Materials and methods

Patient enrolment and ABO typing

Blood samples were collected from healthy adult donors attending the Irish Blood Transfusion Service (IBTS). All donors gave informed consent. The St James’ Hospital Research Ethics Committee has approved the study. In total, samples were collected from 231 group A and 310 group O donors over a one year period. All methods were carried out in accordance with relevant guidelines and regulations. Group A donor sub-grouping was determined by standard red cell serology (i.e. donor red cells that failed to agglutinate when incubated with anti-A1 were considered A2)24. For all blood group A subjects, ABO genotype was also determined. In brief, genomic DNA was extracted from whole blood using Gentra-Qiagen Autopure (Alameda, CA) as per the manufacturer’s instructions. PCR was then performed to amplify exons 6 and 7 of the ABO gene using oligonucleotide primers as previously described28. Primers ABO-1 and ABO-2 in conjunction with the restriction enzyme KpnI were used to differentiate O1 alleles from A1 and A2 alleles. Primers ABO-3 and ABO-4 in conjunction with the restriction enzyme PvuII were used to differentiate A2 alleles from A1 and O1 alleles.

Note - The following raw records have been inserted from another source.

import Summits.QuantumFields.YangMills.Theorems.AllWindowsColdBoxBoxHighLineSchurBlocks

/-!
# The row of `hodgeQ` at a SKIN link is the pure plaquette sum `Σ_q λ_q(s)·λ_q(e)`

For a skin link `s` (no endpoint an interior site) every gauge mode `g_x`, `x` interior, vanishes at `s`, so the Hodge precision matrix
row reduces to the Maxwell part: `hodgeQ s e = Σ_{q ∈ hodgePlaqs} landauCoeff q s · landauCoeff q e` (`hodgeQ_skin_eq_sum_landauCoeff`;
planner ym-idea-2 g17's identity `hodgeQ_skin_rest_eq_sum_landauCoeff`, STUB-PLAN-U1 §7, used by the plaquette-source route to the
inputs a₂/a₃ of U1b/U1c of ⟨stmt-QuantumFields-24336⟩).  Corollary: the coupling block `coupling H s r` in the same form.

Everything proved; standard axioms.  HONEST LABEL: bookkeeping; no stub, crux, rung or summit is proved; the Yang–Mills mass gap is NOT proved
by this file.
-/

set_option autoImplicit false

noncomputable section

namespace Summit.QuantumFields.YangMills.Theorems.AllWindowsColdBoxBoxHighLine

open Finset Matrix
open Literature.Probability.LatticeModels (Site)
open Literature.MathematicalPhysics.QuantumFieldTheory
open Literature.MathematicalPhysics.QuantumFieldTheory.LatticeMaxwell
open Summit.QuantumFields.YangMills.Theorems.WeakCouplingRates

namespace RestBlock

variable {H : ℕ}

/-- A gauge mode of an interior site vanishes on a skin link. -/
theorem gradVec_skin_eq_zero (s : Skin H) {x : Site 4} (hx : x ∈ interiorSites H) : gradVec H x s.1 = 0 := by
  unfold gradVec
  have h1 : s.1.1.1.1 + Pi.single s.1.1.1.2 1 ≠ x := fun h => s.2 (Or.inr (h ▸ hx))
  have h2 : s.1.1.1.1 ≠ x := fun h => s.2 (Or.inl (h ▸ hx))
  rw [if_neg h1, if_neg h2, sub_zero]

/-- **The row of `hodgeQ` at a skin link is the pure plaquette sum** `Σ_q λ_q(s)·λ_q(e)`. -/
theorem hodgeQ_skin_eq_sum_landauCoeff (s : Skin H) (e : LandauFree H) :
    hodgeQ H s.1 e = ∑ q ∈ hodgePlaqs H, landauCoeff H q s.1 * landauCoeff H q e := by
  have h1 : hodgeQ H s.1 e = Pi.single s.1 (1 : ℝ) ⬝ᵥ (hodgeQ H *ᵥ Pi.single e 1) := by
    rw [Matrix.mulVec_single_one, single_one_dotProduct]; rfl
  rw [h1, dotProduct_hodgeQ_mulVec]
  have h2 : ∑ x ∈ interiorSites H, (gradVec H x ⬝ᵥ Pi.single s.1 (1 : ℝ)) * (gradVec H x ⬝ᵥ Pi.single e 1) = 0 := by
    refine Finset.sum_eq_zero fun x hx => ?_
    rw [dotProduct_single_one, gradVec_skin_eq_zero s hx, zero_mul]
  rw [h2, add_zero]
  refine Finset.sum_congr rfl fun q _ => ?_
  rw [dotProduct_single_one, dotProduct_single_one]

/-- The coupling block in plaquette form: `coupling H s r = Σ_q λ_q(s)·λ_q(r)`. -/
theorem coupling_eq_sum_landauCoeff (s : Skin H) (r : Rest H) :
    coupling H s r = ∑ q ∈ hodgePlaqs H, landauCoeff H q s.1 * landauCoeff H q r.1 := by
  rw [coupling, Matrix.of_apply]
  exact hodgeQ_skin_eq_sum_landauCoeff s r.1

/-- The skin block in plaquette form: `skinBlock H s s' = Σ_q λ_q(s)·λ_q(s')`. -/
theorem skinBlock_eq_sum_landauCoeff (s s' : Skin H) :
    skinBlock H s s' = ∑ q ∈ hodgePlaqs H, landauCoeff H q s.1 * landauCoeff H q s'.1 := by
  rw [skinBlock, Matrix.of_apply]
  exact hodgeQ_skin_eq_sum_landauCoeff s s'.1

end RestBlock

end Summit.QuantumFields.YangMills.Theorems.AllWindowsColdBoxBoxHighLine

end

Platelet A and H antigen expression

Platelet–rich plasma was prepared by centrifugation of whole blood. Platelet count was then measured using a Cell-Dyn 3200 analyser (Abbott laboratories, IS). To assess A antigen expression levels, 106 platelets were incubated with Phycoerythrin (PE)-labeled anti-human CD41a (BD Biosciences Pharmingen; San Diego, CA) and Fluorescein (FITC)-labelled Helix pomatia (HPA, Anti-A) (Sigma-Aldrich; St. Louis, MO) for 30 min as previously described28. Samples were then analyzed using a BD FacsCanto II (BD Biosciences, San Jose, CA). Platelets staining dual-positive for both CD41a and anti-A were quantified, together with mean fluorescence intensity for CD41a and HPA expression. Data were quantified using FACSDiva software (BD Biosciences, San Jose, CA). In keeping with previous studies, HXP was defined as greater than 75% platelet A antigen positivity, and LXP defined as less than 15% platelet positivity23,24. Similarly, FITC-labeled Ulex europaeus (UEA, anti-H) (Sigma-Aldrich; St. Louis, MO) was used to investigate H antigen expression on group O platelets. Finally, platelet α2-6 linked sialic acid expression was analyzed using FITC-labeled Sambucus nigra agglutinin (SNA) (Vector Laboratories Inc: Burlingame, CA). For each glycan analysis, a parallel sample was analyzed using isotype control (FITC-labelled mouse IgG1κ isotype; BD Biosciences Pharmingen, San Jose, CA).

Plasma VWF antigen levels

Plasma VWF antigen (VWF:Ag) levels were measured by sandwich enzyme-linked immunosorbent assay (ELISA) as previously described29. Briefly, 96-well ELISA plates (DAKO) were coated with rabbit polyclonal anti-human VWF antibodies (A082; Dako, Denmark) diluted in 0.05 M carbonate buffer (pH 9.6). After washing, the plates were incubated with the test samples or reference plasma. Following further washing, the plates were incubated with rabbit polyclonal anti-human VWF peroxidase conjugate, (P266; Dako, Denmark) for 1 h. VWF:Ag concentration was determined by measuring optical density at 492 nm. Dilutions of Reference plasma were used to construct standard curves for calibration. All ELISA samples were tested in duplicate. The intra-assay and inter-assay coefficients of variation were both less than 5% and the lower limit of VWF:Ag detection was 0.03 IU/mL.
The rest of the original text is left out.